→ **ACTIVITY**
Where a line of the material includes the string "chunk", copy that line.

┌─ GIVEN RECORDS

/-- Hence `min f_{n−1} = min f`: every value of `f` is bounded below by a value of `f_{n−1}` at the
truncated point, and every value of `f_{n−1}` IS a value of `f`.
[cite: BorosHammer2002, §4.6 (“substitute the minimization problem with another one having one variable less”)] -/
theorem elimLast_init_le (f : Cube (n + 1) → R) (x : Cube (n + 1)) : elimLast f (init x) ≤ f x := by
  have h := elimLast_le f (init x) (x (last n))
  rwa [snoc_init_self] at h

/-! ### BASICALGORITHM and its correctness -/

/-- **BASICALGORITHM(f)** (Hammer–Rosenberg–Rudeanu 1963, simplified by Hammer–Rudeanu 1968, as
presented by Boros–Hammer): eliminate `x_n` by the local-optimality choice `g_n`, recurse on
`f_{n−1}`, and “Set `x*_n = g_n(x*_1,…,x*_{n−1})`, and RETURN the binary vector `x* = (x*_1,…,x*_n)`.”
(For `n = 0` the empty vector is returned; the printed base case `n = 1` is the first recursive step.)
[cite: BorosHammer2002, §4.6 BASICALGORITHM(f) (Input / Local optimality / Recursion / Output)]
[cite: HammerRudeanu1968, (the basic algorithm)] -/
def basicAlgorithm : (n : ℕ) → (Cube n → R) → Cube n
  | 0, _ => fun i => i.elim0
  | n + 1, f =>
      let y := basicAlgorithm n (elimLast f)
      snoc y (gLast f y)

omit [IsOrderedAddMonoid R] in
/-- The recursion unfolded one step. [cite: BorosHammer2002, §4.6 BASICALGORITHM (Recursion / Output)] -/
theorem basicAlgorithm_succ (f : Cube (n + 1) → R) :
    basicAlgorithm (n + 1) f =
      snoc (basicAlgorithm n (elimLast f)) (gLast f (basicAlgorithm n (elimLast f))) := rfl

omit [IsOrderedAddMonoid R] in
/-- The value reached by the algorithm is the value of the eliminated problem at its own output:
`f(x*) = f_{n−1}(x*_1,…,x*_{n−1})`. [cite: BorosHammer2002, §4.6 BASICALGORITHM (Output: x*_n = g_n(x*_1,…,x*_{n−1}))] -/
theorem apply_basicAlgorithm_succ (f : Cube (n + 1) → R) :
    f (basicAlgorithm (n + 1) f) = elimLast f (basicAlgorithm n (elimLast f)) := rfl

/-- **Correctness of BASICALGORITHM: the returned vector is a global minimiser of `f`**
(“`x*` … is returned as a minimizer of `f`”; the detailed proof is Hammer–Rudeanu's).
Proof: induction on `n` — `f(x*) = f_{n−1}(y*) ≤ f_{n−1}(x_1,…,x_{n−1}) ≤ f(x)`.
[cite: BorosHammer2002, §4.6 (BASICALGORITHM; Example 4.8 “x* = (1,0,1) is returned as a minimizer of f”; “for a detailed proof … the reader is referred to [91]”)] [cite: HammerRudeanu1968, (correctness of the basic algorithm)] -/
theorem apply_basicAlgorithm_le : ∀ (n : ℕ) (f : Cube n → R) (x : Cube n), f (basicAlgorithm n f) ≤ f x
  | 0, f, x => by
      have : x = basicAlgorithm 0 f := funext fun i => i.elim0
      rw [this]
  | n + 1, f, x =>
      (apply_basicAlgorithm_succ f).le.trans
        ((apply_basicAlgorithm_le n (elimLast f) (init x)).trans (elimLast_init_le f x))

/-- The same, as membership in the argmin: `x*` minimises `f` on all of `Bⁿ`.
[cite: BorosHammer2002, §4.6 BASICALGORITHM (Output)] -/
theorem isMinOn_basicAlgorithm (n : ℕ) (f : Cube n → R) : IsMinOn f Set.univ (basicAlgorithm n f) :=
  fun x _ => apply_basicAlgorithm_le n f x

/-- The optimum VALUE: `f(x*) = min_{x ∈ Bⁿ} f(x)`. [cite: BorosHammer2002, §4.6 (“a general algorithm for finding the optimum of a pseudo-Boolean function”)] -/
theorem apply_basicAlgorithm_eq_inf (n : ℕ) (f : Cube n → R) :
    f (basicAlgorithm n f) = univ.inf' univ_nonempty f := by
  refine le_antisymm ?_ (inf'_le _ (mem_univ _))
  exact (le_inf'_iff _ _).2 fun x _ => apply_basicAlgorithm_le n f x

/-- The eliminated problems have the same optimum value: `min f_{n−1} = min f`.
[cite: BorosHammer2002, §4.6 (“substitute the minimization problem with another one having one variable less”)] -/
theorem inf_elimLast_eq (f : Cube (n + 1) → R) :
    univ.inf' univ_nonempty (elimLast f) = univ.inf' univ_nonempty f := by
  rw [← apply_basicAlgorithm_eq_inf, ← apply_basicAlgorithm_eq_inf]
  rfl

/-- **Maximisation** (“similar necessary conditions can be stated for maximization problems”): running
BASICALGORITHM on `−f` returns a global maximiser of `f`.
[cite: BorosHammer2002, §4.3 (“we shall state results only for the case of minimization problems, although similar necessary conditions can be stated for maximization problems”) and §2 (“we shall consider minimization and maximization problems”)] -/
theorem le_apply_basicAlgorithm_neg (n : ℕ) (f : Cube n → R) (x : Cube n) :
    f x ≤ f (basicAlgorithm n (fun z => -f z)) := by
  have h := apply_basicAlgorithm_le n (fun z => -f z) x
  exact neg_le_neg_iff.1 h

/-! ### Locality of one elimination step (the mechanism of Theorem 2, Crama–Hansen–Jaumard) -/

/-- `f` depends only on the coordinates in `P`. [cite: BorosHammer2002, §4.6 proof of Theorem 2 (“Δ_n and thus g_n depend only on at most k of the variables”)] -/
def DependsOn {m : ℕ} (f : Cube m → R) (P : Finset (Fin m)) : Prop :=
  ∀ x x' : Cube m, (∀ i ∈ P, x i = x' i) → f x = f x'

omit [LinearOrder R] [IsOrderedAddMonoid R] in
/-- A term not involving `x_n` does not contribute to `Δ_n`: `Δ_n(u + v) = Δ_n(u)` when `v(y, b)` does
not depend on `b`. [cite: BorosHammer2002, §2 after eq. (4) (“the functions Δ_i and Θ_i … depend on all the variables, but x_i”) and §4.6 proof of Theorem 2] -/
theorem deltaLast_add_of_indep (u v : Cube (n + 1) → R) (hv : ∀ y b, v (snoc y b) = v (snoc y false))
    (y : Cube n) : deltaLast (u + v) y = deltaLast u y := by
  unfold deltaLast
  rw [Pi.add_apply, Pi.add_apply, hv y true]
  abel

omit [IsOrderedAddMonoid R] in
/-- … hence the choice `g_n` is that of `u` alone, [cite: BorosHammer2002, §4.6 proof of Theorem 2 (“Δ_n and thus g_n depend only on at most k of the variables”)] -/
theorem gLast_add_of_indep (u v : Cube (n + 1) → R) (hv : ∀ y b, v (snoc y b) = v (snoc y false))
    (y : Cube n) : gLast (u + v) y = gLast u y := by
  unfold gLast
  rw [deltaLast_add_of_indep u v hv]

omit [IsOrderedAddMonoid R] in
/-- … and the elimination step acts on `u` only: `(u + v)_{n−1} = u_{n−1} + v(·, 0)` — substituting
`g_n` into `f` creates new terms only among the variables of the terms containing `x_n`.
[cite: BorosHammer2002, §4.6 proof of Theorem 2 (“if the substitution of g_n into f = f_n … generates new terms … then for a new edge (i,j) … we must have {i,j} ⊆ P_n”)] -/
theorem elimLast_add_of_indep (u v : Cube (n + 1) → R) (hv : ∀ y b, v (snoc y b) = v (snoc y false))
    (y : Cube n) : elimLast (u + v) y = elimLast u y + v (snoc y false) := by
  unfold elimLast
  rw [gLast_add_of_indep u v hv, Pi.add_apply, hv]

└─
┌─ GIVEN RECORDS

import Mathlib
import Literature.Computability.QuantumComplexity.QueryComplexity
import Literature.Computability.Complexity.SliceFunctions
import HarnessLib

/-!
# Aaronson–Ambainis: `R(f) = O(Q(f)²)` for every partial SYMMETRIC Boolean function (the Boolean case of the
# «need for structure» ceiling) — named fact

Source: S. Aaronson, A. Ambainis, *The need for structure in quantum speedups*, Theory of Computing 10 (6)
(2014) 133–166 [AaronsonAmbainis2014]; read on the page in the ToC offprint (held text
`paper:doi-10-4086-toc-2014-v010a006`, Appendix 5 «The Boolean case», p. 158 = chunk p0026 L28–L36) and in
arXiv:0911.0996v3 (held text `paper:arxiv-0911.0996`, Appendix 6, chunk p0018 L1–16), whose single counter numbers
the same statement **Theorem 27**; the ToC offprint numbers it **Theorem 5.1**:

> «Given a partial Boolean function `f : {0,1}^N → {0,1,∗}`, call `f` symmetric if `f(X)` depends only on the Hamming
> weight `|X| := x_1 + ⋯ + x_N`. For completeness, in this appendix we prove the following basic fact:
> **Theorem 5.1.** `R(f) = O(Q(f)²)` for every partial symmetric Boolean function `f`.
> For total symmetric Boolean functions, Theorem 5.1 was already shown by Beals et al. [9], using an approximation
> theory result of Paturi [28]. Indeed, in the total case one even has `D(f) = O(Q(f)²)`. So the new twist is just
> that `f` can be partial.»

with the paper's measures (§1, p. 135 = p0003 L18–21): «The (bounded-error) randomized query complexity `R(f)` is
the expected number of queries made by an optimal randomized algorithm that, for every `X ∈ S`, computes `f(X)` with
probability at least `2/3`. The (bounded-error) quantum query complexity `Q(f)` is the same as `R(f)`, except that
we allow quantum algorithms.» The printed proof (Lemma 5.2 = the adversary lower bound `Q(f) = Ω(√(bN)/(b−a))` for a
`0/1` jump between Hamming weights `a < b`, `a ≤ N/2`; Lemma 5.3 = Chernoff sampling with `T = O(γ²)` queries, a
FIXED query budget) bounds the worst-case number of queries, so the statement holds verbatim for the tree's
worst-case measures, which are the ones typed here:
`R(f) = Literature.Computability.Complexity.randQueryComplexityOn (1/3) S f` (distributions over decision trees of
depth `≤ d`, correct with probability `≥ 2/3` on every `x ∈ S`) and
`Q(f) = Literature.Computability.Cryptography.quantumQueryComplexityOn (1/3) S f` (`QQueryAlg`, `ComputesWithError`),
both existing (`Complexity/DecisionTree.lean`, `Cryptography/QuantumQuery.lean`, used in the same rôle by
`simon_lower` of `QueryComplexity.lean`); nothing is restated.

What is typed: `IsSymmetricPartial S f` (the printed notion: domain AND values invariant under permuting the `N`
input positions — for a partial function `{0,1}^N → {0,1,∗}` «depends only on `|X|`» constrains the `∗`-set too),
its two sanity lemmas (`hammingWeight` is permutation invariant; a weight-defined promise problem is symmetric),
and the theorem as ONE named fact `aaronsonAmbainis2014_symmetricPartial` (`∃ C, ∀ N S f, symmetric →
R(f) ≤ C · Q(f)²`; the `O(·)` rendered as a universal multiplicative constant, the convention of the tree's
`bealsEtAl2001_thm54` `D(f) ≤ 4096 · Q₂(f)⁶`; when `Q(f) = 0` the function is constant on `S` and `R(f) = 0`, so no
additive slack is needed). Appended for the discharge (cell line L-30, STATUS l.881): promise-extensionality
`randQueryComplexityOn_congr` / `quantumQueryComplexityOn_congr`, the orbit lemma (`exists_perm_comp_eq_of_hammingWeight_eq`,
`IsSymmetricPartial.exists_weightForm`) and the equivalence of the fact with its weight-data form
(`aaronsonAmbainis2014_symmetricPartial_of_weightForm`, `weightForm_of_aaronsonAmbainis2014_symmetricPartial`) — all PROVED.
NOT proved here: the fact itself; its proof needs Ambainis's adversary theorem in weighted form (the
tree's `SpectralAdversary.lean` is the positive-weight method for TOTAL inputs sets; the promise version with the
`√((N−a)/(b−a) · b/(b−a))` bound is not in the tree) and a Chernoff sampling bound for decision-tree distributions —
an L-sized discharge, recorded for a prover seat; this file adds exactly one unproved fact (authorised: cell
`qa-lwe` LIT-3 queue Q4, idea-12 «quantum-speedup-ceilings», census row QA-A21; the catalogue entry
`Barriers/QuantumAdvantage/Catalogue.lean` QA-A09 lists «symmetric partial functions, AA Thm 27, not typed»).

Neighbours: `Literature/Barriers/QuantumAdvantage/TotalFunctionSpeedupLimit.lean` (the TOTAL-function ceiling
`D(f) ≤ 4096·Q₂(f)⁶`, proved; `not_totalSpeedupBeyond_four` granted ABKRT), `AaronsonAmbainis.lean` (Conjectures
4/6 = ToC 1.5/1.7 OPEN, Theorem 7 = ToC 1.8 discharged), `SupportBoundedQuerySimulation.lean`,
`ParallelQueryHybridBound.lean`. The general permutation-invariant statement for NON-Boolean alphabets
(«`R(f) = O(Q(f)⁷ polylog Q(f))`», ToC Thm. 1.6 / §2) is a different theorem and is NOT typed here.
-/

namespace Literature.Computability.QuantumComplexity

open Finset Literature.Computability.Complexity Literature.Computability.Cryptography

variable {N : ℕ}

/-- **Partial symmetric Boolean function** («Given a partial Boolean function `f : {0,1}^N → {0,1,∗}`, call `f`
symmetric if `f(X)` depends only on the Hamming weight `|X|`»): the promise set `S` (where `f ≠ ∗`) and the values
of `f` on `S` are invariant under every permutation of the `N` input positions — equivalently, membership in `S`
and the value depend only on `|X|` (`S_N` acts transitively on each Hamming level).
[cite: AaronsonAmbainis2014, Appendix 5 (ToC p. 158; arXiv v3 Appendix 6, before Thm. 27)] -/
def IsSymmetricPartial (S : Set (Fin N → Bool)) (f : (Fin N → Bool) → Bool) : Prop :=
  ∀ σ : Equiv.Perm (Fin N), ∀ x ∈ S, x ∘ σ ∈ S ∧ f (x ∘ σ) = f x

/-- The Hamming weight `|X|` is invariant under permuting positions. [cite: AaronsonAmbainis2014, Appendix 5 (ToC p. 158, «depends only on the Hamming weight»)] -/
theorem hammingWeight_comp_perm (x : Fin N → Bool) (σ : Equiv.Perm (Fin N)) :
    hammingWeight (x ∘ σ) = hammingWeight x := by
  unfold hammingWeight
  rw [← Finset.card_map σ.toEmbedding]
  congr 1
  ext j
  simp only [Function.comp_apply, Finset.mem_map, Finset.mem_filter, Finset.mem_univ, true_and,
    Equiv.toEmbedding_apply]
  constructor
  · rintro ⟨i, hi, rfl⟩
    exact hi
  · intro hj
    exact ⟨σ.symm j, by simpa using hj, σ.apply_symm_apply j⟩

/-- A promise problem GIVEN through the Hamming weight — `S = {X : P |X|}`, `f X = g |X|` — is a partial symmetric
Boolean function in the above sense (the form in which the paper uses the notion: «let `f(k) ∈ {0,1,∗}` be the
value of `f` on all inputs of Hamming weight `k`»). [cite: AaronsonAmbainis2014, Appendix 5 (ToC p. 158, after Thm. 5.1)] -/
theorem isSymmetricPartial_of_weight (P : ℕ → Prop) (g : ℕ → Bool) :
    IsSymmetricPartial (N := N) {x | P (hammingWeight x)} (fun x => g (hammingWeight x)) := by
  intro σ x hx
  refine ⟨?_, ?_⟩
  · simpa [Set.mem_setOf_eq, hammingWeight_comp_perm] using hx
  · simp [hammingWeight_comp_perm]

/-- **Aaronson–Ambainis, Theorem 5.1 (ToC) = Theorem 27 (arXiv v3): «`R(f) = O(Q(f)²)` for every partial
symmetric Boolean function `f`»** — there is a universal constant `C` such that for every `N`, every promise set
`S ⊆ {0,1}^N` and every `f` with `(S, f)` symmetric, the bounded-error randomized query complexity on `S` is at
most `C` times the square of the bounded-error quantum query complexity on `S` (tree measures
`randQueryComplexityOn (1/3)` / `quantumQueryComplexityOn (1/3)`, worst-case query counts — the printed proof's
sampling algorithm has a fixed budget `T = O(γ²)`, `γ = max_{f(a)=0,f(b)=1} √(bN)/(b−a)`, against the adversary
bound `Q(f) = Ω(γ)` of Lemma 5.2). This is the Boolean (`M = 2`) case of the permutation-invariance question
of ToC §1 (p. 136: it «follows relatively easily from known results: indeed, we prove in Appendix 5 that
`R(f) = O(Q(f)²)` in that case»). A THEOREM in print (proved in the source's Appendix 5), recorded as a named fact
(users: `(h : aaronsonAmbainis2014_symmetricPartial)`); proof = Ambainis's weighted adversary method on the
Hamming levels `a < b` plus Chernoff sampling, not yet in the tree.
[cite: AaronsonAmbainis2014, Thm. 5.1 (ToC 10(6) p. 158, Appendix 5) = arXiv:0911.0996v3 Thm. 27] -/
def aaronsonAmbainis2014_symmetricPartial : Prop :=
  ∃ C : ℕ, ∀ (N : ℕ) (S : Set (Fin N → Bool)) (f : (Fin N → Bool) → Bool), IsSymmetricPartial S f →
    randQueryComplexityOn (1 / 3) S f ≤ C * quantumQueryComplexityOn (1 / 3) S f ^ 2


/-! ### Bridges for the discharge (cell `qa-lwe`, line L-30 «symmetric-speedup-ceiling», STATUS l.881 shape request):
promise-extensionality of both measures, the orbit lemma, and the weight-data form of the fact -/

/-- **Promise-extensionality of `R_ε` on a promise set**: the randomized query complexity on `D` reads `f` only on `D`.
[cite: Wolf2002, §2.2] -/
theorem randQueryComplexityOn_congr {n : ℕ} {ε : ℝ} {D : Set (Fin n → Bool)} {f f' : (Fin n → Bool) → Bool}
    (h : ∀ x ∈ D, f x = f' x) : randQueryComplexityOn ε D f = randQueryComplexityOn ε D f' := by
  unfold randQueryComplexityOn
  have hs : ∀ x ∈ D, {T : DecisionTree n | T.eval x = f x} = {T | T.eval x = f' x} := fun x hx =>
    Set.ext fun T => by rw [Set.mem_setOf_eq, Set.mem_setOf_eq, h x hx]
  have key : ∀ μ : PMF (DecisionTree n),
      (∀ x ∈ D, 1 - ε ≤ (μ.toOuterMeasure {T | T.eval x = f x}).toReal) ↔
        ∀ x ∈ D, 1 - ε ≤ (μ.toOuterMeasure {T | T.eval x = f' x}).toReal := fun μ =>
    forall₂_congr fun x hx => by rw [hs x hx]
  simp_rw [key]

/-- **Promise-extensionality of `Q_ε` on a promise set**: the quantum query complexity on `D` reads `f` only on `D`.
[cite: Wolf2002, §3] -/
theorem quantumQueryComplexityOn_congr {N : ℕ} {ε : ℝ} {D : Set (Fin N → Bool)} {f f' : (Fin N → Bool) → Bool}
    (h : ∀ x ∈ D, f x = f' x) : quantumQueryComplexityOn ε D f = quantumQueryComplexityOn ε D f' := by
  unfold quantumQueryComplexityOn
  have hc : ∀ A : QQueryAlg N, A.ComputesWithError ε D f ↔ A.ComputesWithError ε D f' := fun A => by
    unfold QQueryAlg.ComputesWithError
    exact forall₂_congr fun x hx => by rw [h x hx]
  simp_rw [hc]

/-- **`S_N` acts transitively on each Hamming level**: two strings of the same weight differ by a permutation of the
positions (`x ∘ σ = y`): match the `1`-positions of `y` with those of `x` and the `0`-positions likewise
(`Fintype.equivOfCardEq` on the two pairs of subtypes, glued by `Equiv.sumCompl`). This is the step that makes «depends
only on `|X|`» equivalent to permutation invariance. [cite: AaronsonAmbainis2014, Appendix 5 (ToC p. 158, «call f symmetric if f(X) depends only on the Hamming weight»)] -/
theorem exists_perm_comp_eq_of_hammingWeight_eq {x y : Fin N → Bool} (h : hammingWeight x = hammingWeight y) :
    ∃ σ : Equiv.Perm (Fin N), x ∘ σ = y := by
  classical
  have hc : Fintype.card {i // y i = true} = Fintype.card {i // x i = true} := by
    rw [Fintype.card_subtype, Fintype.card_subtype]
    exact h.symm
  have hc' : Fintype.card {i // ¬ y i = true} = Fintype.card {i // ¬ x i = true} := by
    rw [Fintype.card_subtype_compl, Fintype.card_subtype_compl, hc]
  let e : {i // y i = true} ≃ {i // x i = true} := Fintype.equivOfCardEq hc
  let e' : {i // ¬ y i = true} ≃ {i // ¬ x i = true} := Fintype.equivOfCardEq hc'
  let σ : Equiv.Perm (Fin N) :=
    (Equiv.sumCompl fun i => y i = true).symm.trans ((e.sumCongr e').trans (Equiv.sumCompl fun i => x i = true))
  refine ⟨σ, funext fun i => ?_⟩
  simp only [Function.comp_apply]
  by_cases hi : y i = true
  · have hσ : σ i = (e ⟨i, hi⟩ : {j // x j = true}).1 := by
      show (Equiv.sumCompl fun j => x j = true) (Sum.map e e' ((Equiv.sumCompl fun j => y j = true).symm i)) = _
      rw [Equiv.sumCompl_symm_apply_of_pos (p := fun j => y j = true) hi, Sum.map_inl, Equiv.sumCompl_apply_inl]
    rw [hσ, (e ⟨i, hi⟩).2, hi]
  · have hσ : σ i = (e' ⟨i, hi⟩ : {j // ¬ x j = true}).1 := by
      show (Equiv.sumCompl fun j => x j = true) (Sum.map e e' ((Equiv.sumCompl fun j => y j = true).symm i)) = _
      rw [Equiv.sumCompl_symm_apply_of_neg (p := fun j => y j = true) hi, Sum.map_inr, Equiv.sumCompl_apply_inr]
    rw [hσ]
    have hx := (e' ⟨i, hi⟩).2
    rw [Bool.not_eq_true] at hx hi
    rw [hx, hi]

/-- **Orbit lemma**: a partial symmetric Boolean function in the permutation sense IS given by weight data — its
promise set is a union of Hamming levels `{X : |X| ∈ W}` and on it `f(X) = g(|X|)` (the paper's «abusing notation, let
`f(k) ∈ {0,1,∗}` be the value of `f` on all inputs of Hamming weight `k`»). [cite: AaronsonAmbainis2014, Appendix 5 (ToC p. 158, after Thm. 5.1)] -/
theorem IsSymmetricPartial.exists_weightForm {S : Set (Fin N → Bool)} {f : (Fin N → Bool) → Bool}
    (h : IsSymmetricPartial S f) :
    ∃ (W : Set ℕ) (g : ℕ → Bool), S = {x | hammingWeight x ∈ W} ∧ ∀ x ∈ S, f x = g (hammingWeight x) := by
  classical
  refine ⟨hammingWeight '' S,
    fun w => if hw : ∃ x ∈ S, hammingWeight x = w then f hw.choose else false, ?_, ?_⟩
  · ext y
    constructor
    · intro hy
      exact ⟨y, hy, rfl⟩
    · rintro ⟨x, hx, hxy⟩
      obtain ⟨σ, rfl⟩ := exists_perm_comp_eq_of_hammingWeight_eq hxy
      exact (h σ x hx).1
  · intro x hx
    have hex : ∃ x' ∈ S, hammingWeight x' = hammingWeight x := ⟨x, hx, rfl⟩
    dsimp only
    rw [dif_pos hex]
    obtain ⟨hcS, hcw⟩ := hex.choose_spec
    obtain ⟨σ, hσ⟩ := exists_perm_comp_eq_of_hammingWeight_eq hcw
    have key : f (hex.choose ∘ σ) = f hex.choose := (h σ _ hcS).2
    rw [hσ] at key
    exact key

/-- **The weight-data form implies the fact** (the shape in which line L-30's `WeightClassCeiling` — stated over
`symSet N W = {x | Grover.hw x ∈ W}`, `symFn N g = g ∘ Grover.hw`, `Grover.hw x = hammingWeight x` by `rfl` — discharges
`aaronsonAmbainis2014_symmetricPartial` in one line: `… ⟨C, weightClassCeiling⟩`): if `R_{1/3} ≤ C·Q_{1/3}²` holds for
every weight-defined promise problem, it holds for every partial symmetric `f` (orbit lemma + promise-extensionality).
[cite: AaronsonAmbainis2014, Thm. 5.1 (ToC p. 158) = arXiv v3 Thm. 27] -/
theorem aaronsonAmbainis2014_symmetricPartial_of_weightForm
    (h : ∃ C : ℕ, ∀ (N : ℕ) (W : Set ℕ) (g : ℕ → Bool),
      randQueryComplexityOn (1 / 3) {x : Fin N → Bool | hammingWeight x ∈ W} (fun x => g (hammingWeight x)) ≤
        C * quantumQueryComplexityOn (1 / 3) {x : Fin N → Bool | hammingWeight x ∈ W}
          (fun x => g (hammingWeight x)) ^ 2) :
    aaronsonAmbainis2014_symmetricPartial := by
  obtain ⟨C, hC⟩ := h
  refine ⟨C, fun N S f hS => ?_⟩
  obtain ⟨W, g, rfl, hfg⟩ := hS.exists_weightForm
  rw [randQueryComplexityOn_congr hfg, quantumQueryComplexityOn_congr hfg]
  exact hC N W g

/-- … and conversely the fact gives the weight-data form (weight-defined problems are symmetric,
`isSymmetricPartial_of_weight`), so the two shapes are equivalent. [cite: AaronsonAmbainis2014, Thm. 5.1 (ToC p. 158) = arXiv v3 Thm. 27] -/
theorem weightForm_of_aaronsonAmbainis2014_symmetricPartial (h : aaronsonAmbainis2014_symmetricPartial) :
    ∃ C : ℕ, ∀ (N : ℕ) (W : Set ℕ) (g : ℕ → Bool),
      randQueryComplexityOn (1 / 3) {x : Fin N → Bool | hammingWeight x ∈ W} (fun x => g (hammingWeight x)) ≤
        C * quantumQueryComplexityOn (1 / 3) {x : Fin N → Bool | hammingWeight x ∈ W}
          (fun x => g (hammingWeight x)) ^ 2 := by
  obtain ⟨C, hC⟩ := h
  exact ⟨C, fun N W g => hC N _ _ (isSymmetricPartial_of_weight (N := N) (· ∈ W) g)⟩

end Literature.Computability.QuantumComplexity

└─

→ **FINISHED EXERCISE**
`paper:doi-10-4086-toc-2014-v010a006`, Appendix 5 «The Boolean case», p. 158 = chunk p0026 L28–L36) and in
arXiv:0911.0996v3 (held text `paper:arxiv-0911.0996`, Appendix 6, chunk p0018 L1–16), whose single counter numbers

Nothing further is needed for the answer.